*** Input records ***
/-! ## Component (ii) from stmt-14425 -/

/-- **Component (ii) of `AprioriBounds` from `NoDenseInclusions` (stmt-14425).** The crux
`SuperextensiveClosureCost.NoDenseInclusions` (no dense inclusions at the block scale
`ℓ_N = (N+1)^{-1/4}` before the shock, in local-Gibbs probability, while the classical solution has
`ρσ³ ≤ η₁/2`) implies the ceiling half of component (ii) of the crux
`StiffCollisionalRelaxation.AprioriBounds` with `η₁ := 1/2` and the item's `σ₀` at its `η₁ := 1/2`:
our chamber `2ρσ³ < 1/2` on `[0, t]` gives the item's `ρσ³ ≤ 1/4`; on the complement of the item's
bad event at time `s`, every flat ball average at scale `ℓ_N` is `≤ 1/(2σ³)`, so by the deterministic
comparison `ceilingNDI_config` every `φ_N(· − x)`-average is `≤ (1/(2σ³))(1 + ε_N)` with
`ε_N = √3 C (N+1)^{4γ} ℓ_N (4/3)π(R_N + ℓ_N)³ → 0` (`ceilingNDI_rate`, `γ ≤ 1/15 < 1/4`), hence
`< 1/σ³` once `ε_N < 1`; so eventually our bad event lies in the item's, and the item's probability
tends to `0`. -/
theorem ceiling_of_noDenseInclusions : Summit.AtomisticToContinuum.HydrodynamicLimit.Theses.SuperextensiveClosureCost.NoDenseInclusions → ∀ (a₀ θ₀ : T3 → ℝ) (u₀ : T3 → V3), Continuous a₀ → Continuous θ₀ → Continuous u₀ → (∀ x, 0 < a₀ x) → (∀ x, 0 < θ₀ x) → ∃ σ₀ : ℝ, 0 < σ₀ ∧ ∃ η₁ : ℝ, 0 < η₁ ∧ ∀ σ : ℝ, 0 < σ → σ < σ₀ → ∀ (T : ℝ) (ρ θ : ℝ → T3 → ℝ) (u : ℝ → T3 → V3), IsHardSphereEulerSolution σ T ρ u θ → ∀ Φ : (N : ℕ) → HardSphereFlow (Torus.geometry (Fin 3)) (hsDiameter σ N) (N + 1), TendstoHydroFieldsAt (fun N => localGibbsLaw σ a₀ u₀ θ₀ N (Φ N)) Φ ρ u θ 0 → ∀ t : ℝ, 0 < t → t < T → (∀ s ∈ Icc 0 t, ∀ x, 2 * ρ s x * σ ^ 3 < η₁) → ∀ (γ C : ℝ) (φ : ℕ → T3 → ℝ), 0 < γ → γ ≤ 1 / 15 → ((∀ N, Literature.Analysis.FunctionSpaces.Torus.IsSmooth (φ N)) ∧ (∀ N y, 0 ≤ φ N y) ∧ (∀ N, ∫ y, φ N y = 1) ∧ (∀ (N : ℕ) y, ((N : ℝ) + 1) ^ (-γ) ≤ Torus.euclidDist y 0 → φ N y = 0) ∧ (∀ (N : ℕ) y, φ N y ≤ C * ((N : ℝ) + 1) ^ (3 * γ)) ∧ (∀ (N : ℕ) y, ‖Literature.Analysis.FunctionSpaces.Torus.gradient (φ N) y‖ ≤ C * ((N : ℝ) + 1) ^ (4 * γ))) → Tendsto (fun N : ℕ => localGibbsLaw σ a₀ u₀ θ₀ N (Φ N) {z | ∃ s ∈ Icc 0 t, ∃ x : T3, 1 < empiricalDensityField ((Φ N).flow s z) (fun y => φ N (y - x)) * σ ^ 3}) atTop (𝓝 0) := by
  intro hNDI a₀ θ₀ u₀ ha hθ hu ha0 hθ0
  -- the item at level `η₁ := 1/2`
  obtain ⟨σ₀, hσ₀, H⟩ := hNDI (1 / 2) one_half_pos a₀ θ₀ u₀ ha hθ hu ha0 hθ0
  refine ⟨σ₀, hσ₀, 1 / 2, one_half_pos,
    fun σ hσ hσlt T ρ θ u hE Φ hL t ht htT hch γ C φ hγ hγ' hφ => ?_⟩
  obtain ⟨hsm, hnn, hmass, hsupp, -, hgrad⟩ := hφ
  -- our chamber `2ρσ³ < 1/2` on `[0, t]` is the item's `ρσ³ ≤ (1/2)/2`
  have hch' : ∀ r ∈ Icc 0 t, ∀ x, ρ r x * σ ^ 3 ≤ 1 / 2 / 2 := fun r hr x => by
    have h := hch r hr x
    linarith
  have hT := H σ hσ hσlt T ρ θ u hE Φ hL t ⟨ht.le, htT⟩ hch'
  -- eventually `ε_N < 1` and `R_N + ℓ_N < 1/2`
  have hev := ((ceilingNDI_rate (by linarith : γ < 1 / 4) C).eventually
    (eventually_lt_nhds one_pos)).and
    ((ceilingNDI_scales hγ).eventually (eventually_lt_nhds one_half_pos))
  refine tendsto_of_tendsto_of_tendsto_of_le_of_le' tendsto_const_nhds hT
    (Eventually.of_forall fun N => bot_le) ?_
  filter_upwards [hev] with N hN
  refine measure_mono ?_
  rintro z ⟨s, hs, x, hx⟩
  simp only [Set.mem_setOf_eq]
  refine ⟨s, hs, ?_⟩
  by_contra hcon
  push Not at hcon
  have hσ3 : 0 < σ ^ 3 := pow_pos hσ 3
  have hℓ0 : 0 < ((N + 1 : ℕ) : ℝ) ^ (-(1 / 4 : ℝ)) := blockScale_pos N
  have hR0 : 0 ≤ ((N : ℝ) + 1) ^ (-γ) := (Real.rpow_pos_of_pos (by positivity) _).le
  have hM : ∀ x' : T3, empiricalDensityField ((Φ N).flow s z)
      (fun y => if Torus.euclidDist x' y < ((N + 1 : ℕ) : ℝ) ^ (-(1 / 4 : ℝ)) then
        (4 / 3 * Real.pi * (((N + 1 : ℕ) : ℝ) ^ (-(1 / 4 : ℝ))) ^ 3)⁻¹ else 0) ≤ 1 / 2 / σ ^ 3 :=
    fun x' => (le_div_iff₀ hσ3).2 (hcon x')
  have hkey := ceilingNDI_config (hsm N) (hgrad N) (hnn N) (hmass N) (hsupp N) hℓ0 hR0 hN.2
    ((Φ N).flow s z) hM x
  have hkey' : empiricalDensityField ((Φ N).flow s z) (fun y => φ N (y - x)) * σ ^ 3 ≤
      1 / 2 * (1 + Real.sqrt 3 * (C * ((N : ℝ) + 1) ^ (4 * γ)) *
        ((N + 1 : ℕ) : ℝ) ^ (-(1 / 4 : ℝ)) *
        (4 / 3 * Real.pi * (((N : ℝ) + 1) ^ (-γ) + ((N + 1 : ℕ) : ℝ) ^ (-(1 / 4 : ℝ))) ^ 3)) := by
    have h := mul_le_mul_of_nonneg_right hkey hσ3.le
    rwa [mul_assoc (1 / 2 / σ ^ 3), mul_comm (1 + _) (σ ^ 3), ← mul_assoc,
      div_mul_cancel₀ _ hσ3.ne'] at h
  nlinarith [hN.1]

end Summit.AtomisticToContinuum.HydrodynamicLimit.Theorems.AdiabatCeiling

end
***
Pull out every line in the material above where "AtomisticToContinuum" occurs.

theorem ceiling_of_noDenseInclusions : Summit.AtomisticToContinuum.HydrodynamicLimit.Theses.SuperextensiveClosureCost.NoDenseInclusions → ∀ (a₀ θ₀ : T3 → ℝ) (u₀ : T3 → V3), Continuous a₀ → Continuous θ₀ → Continuous u₀ → (∀ x, 0 < a₀ x) → (∀ x, 0 < θ₀ x) → ∃ σ₀ : ℝ, 0 < σ₀ ∧ ∃ η₁ : ℝ, 0 < η₁ ∧ ∀ σ : ℝ, 0 < σ → σ < σ₀ → ∀ (T : ℝ) (ρ θ : ℝ → T3 → ℝ) (u : ℝ → T3 → V3), IsHardSphereEulerSolution σ T ρ u θ → ∀ Φ : (N : ℕ) → HardSphereFlow (Torus.geometry (Fin 3)) (hsDiameter σ N) (N + 1), TendstoHydroFieldsAt (fun N => localGibbsLaw σ a₀ u₀ θ₀ N (Φ N)) Φ ρ u θ 0 → ∀ t : ℝ, 0 < t → t < T → (∀ s ∈ Icc 0 t, ∀ x, 2 * ρ s x * σ ^ 3 < η₁) → ∀ (γ C : ℝ) (φ : ℕ → T3 → ℝ), 0 < γ → γ ≤ 1 / 15 → ((∀ N, Literature.Analysis.FunctionSpaces.Torus.IsSmooth (φ N)) ∧ (∀ N y, 0 ≤ φ N y) ∧ (∀ N, ∫ y, φ N y = 1) ∧ (∀ (N : ℕ) y, ((N : ℝ) + 1) ^ (-γ) ≤ Torus.euclidDist y 0 → φ N y = 0) ∧ (∀ (N : ℕ) y, φ N y ≤ C * ((N : ℝ) + 1) ^ (3 * γ)) ∧ (∀ (N : ℕ) y, ‖Literature.Analysis.FunctionSpaces.Torus.gradient (φ N) y‖ ≤ C * ((N : ℝ) + 1) ^ (4 * γ))) → Tendsto (fun N : ℕ => localGibbsLaw σ a₀ u₀ θ₀ N (Φ N) {z | ∃ s ∈ Icc 0 t, ∃ x : T3, 1 < empiricalDensityField ((Φ N).flow s z) (fun y => φ N (y - x)) * σ ^ 3}) atTop (𝓝 0) := by
end Summit.AtomisticToContinuum.HydrodynamicLimit.Theorems.AdiabatCeiling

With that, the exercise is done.